(PROMPT):
Once the line holding "import Literature.Probability.LatticeModels.IsingPeierls" is found in the listing below, write it out and each later line exactly, up to and including the one holding "(Friedli–Velenik Def. 3.29).".

(INFORMATION):
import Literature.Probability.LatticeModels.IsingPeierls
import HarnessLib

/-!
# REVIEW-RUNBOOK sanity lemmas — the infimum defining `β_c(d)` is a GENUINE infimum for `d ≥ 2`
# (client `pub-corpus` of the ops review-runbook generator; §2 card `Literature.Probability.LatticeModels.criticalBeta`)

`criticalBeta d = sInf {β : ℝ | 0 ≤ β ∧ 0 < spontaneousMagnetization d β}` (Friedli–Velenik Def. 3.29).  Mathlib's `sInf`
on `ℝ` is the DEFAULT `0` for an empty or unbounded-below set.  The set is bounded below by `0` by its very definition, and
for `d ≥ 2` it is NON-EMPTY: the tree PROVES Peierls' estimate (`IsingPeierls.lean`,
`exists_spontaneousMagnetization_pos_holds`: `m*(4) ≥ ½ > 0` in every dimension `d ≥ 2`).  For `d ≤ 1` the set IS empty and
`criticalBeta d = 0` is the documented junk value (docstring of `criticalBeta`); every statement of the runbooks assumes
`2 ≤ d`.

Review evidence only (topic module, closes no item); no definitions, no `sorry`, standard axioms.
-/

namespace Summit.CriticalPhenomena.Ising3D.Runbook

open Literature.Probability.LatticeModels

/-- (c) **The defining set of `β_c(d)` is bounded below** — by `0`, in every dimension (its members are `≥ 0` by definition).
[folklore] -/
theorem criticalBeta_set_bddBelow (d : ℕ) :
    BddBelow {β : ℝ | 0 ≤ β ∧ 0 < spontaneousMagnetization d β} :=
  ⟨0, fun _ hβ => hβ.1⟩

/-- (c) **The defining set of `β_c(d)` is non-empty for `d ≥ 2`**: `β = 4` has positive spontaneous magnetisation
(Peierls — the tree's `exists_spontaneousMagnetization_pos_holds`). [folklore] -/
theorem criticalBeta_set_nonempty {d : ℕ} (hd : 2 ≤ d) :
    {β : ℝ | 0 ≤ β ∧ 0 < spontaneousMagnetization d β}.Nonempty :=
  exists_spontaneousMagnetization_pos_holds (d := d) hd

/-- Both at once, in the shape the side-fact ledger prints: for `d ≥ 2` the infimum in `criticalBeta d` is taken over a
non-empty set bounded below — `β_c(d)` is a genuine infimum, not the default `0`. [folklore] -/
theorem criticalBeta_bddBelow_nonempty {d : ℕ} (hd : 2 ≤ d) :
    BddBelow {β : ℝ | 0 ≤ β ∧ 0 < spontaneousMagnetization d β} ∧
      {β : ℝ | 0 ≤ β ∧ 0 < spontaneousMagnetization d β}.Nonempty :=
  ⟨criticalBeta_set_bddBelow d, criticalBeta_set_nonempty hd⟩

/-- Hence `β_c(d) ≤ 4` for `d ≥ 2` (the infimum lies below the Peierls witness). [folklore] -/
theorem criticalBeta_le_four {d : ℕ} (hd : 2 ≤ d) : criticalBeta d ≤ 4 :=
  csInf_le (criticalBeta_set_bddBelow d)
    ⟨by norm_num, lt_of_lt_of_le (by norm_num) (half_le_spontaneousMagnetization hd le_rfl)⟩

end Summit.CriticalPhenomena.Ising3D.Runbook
--
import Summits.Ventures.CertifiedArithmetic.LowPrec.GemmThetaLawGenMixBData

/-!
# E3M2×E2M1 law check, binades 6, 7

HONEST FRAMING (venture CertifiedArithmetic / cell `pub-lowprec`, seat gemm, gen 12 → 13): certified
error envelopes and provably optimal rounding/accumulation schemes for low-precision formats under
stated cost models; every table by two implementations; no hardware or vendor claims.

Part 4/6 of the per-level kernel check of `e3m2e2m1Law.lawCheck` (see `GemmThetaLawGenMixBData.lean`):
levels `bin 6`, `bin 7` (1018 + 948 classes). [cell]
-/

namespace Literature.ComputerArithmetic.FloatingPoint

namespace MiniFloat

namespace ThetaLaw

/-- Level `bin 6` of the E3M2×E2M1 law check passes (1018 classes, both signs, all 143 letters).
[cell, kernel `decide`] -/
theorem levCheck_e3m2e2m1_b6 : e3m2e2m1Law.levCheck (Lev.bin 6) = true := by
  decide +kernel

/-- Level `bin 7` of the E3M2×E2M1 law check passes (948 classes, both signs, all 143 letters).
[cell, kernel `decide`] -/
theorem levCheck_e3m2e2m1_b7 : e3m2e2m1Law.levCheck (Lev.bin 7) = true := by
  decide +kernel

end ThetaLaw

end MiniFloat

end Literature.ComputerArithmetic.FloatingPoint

(RESULT FOR THIS EXERCISE):
import Literature.Probability.LatticeModels.IsingPeierls
import HarnessLib

/-!
# REVIEW-RUNBOOK sanity lemmas — the infimum defining `β_c(d)` is a GENUINE infimum for `d ≥ 2`
# (client `pub-corpus` of the ops review-runbook generator; §2 card `Literature.Probability.LatticeModels.criticalBeta`)

`criticalBeta d = sInf {β : ℝ | 0 ≤ β ∧ 0 < spontaneousMagnetization d β}` (Friedli–Velenik Def. 3.29).  Mathlib's `sInf`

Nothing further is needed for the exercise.